- [Try it]
Needed from the data below: every line from the one with "rw [hcast, hBdef, mul_one_div, div_le_div_iff₀" up to and including the one with "m) := by ring", repeated exactly and with nothing else.

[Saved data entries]
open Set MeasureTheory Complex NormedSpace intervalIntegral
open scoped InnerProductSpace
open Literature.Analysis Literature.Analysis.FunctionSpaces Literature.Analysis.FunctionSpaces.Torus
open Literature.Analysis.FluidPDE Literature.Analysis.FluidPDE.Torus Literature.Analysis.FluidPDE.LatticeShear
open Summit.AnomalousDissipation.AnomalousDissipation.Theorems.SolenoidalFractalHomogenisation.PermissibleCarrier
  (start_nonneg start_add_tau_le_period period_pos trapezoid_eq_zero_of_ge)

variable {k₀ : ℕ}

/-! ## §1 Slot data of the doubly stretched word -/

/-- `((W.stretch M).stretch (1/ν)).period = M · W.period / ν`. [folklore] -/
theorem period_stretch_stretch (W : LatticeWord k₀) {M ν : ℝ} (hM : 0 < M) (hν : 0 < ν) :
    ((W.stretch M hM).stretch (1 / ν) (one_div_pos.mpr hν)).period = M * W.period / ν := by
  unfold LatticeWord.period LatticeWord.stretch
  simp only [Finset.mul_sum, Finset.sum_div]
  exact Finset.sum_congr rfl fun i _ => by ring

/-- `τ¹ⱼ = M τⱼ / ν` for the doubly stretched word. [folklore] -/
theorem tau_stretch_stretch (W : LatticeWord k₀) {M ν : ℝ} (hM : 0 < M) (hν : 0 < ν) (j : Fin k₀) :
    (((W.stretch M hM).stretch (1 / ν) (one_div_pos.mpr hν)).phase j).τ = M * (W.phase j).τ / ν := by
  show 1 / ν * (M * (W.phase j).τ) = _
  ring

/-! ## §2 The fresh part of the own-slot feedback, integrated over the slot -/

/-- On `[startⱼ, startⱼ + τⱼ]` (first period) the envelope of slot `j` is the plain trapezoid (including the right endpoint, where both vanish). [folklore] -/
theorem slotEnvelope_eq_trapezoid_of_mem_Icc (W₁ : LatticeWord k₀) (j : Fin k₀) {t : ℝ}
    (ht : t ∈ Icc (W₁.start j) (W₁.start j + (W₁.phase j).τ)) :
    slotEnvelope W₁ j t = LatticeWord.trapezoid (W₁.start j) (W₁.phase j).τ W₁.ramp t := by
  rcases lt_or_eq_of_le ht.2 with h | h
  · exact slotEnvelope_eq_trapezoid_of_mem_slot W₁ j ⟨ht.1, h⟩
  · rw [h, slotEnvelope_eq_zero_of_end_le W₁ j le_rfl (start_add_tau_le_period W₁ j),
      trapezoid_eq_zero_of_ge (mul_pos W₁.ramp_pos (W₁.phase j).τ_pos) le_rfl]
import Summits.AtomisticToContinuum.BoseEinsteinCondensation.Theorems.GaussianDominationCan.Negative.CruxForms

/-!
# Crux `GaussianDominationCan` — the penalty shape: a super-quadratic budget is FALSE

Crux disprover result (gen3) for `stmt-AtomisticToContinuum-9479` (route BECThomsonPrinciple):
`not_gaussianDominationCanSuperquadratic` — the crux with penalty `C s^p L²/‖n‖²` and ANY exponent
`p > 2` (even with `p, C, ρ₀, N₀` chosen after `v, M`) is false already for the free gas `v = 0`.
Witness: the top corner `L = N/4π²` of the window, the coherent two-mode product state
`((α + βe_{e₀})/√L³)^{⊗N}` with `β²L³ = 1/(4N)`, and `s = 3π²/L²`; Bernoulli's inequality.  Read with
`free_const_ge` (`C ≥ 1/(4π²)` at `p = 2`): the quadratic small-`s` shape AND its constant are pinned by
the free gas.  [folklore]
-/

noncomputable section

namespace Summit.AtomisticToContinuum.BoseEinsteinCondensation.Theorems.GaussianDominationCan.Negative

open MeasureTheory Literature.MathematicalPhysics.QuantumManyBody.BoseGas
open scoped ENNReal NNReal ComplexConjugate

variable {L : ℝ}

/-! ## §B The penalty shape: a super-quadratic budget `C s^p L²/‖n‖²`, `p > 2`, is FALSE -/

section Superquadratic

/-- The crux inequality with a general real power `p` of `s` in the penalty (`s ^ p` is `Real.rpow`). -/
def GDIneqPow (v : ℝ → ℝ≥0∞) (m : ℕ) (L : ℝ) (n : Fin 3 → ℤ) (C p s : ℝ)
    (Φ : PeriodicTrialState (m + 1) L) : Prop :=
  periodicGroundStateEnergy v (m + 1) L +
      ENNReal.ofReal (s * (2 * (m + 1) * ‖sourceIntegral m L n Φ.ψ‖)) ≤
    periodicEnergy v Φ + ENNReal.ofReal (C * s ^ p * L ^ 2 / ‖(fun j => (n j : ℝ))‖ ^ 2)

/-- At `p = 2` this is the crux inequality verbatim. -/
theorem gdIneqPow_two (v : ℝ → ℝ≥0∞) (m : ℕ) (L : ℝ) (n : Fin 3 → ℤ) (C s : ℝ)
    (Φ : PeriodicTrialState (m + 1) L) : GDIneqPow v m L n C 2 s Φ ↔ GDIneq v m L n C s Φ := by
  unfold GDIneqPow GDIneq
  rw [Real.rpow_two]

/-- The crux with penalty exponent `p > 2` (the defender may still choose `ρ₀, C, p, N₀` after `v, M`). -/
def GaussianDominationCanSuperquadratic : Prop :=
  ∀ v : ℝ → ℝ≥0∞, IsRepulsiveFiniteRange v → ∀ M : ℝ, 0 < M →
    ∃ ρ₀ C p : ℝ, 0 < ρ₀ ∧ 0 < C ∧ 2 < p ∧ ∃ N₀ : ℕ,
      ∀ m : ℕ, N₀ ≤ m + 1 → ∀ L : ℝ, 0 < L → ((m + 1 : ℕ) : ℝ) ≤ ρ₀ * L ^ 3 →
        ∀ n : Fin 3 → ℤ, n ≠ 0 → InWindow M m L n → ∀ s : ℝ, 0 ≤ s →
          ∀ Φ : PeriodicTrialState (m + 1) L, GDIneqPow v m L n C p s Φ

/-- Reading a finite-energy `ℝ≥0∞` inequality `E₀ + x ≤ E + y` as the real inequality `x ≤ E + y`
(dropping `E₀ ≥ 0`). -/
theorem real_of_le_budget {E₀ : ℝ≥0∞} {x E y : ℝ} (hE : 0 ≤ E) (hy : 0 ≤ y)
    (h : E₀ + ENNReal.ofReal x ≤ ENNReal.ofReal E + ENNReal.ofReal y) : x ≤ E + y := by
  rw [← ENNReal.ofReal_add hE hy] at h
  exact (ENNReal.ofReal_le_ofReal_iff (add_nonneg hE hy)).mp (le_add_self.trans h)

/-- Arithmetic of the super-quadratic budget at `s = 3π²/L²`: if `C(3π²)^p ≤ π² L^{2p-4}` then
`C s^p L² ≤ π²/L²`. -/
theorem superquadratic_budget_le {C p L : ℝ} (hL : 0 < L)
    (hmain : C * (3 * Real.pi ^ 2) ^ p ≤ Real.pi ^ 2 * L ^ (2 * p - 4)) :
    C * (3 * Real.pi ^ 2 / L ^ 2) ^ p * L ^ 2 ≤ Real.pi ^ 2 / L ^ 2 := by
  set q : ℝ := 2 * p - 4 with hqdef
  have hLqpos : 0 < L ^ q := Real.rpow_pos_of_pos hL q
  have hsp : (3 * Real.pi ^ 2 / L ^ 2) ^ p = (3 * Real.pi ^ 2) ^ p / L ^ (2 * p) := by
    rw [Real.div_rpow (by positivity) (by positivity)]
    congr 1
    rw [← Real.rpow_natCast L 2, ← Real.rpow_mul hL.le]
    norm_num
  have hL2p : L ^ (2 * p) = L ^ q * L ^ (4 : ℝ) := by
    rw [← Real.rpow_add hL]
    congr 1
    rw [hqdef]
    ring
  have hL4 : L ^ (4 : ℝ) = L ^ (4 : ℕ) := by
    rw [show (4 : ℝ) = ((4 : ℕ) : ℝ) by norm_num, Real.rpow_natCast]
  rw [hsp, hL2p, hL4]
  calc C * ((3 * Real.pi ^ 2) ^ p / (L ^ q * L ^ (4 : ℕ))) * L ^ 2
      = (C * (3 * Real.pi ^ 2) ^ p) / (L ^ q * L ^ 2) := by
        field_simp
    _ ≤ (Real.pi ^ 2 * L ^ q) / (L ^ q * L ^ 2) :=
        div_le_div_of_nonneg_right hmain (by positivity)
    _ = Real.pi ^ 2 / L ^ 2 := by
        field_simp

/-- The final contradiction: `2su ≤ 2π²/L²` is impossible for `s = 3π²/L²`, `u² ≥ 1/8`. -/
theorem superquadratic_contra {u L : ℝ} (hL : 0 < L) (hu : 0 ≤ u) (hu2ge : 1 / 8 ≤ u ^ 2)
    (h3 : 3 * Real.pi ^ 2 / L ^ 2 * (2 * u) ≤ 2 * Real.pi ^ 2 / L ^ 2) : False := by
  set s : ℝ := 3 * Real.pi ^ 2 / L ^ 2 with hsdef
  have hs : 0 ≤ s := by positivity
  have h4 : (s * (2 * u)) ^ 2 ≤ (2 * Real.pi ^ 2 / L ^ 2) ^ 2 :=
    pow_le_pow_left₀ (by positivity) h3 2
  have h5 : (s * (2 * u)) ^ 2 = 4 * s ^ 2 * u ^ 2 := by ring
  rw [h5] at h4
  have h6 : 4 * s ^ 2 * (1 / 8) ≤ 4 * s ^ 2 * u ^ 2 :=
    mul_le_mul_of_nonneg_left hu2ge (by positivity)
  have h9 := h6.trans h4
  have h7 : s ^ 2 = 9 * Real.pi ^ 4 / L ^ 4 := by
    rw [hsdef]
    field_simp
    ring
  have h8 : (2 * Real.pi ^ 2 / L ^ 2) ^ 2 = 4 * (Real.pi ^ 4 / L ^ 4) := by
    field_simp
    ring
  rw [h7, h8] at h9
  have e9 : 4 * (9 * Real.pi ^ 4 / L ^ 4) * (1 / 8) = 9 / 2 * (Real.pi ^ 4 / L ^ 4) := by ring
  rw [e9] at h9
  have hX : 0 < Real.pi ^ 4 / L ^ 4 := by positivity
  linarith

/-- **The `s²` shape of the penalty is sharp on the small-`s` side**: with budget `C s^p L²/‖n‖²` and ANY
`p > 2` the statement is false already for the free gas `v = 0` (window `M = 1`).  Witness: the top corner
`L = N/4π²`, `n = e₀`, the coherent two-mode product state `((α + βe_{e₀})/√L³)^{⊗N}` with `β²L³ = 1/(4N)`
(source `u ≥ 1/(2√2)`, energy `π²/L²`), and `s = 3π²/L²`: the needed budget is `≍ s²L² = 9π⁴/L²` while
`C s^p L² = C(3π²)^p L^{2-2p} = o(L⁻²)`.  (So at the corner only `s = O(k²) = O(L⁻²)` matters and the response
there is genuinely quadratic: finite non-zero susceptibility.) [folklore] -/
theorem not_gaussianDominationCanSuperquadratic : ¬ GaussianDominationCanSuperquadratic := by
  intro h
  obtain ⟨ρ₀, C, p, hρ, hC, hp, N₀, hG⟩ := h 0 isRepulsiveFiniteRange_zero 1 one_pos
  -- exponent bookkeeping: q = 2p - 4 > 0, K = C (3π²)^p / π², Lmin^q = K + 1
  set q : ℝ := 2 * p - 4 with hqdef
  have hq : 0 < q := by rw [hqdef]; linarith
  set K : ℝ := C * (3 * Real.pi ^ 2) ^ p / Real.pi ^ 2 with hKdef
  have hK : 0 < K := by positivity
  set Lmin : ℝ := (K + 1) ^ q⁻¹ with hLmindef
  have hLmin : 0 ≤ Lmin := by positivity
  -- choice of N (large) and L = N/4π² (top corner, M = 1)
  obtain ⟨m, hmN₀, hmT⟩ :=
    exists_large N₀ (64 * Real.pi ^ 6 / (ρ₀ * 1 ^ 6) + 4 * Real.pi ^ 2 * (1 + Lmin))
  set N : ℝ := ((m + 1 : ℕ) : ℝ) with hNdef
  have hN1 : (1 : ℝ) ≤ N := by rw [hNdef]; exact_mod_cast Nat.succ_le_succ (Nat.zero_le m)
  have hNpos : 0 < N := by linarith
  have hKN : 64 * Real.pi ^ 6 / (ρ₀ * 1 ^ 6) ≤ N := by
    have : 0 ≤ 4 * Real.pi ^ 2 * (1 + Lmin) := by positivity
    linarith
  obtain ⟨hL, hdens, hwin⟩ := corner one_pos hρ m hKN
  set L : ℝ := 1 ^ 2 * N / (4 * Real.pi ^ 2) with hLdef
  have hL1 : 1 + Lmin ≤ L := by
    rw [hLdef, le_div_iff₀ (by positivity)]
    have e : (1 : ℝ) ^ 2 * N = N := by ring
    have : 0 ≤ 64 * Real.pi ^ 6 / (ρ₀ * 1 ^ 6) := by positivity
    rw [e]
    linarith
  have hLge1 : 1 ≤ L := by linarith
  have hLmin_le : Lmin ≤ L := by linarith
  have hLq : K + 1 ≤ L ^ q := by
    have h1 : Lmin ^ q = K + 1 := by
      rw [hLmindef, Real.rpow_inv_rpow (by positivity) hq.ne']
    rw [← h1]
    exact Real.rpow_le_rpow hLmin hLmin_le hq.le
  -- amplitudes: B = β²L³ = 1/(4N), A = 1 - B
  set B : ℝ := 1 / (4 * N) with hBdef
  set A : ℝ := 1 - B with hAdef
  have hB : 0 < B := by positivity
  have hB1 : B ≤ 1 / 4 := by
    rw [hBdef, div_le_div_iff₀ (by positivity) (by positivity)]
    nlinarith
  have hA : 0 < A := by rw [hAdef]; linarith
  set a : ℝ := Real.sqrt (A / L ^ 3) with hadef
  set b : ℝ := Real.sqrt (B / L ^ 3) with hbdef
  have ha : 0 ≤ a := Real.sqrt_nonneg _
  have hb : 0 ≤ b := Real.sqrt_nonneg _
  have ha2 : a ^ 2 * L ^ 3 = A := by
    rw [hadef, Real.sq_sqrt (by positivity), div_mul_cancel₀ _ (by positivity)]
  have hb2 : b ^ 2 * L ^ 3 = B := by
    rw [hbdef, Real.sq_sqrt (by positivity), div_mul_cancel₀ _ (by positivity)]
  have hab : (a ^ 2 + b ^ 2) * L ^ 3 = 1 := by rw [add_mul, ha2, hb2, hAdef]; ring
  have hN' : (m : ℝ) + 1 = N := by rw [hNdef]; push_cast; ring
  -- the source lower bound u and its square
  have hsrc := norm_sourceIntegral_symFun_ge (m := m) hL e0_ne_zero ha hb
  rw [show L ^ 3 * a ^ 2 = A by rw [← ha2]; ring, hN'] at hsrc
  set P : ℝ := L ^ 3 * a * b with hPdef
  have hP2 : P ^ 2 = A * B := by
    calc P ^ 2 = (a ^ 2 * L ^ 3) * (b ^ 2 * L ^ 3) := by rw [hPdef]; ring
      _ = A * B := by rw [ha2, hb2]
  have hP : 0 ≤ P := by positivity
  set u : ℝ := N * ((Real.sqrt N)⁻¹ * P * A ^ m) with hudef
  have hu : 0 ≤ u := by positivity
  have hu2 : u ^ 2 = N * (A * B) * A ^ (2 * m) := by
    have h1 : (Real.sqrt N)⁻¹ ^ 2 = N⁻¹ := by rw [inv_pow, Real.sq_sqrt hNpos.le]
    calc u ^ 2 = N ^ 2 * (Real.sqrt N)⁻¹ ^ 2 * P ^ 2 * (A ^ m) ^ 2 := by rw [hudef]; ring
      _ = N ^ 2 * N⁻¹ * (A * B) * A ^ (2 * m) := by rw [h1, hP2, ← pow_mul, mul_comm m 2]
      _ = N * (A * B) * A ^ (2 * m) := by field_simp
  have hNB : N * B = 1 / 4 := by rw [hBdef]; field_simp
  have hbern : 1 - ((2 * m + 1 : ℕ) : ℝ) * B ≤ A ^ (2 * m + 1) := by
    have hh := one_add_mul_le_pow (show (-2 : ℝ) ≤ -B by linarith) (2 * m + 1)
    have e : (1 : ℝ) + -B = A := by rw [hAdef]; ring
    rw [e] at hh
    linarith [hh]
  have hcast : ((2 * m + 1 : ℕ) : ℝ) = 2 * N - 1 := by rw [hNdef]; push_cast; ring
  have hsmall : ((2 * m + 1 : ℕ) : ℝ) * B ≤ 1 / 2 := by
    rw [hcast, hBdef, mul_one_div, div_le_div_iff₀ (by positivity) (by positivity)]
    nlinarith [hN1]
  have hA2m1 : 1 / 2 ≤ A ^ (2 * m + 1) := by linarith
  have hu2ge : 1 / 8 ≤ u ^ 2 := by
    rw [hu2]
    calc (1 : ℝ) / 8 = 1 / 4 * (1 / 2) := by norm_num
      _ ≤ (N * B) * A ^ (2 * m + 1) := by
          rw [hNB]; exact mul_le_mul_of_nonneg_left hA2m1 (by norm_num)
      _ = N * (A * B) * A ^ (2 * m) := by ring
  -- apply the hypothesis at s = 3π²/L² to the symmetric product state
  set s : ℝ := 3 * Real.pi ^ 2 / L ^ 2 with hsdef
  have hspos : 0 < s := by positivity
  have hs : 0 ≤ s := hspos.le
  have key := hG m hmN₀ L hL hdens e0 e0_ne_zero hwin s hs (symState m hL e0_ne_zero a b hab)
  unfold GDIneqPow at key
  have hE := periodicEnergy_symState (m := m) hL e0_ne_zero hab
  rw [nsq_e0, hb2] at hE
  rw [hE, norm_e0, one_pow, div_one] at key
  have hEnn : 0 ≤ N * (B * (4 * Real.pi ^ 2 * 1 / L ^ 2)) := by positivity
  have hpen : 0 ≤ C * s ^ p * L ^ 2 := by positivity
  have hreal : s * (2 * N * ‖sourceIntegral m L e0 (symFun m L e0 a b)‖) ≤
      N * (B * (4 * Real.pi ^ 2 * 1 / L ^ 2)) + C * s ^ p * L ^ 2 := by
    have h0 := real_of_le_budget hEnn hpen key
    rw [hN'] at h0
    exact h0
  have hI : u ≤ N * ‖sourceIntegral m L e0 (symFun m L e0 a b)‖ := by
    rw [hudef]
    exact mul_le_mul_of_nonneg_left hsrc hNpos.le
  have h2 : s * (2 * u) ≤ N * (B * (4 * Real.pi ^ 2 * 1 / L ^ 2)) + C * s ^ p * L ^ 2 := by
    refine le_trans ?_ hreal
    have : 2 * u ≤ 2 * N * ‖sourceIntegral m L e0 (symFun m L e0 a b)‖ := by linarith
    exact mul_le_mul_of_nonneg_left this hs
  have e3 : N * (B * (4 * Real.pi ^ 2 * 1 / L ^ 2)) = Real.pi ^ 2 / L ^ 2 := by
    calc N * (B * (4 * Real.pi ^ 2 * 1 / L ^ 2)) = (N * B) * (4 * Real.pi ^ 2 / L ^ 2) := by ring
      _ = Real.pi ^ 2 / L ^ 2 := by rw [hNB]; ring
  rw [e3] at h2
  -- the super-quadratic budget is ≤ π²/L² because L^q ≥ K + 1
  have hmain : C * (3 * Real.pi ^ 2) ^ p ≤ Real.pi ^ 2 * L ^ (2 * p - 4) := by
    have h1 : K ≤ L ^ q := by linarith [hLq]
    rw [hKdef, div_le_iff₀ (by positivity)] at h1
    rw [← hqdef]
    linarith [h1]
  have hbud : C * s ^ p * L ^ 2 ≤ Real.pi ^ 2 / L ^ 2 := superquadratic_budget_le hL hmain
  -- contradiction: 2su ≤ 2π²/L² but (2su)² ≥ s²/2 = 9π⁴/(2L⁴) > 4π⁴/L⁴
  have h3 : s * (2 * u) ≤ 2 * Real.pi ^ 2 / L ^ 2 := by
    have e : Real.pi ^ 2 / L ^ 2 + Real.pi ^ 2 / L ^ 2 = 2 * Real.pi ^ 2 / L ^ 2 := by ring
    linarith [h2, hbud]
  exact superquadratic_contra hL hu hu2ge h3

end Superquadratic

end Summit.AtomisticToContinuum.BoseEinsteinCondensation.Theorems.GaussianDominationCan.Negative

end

- [Solution to this problem]
    rw [hcast, hBdef, mul_one_div, div_le_div_iff₀ (by positivity) (by positivity)]
    nlinarith [hN1]
  have hA2m1 : 1 / 2 ≤ A ^ (2 * m + 1) := by linarith
  have hu2ge : 1 / 8 ≤ u ^ 2 := by
    rw [hu2]
    calc (1 : ℝ) / 8 = 1 / 4 * (1 / 2) := by norm_num
      _ ≤ (N * B) * A ^ (2 * m + 1) := by
          rw [hNB]; exact mul_le_mul_of_nonneg_left hA2m1 (by norm_num)
      _ = N * (A * B) * A ^ (2 * m) := by ring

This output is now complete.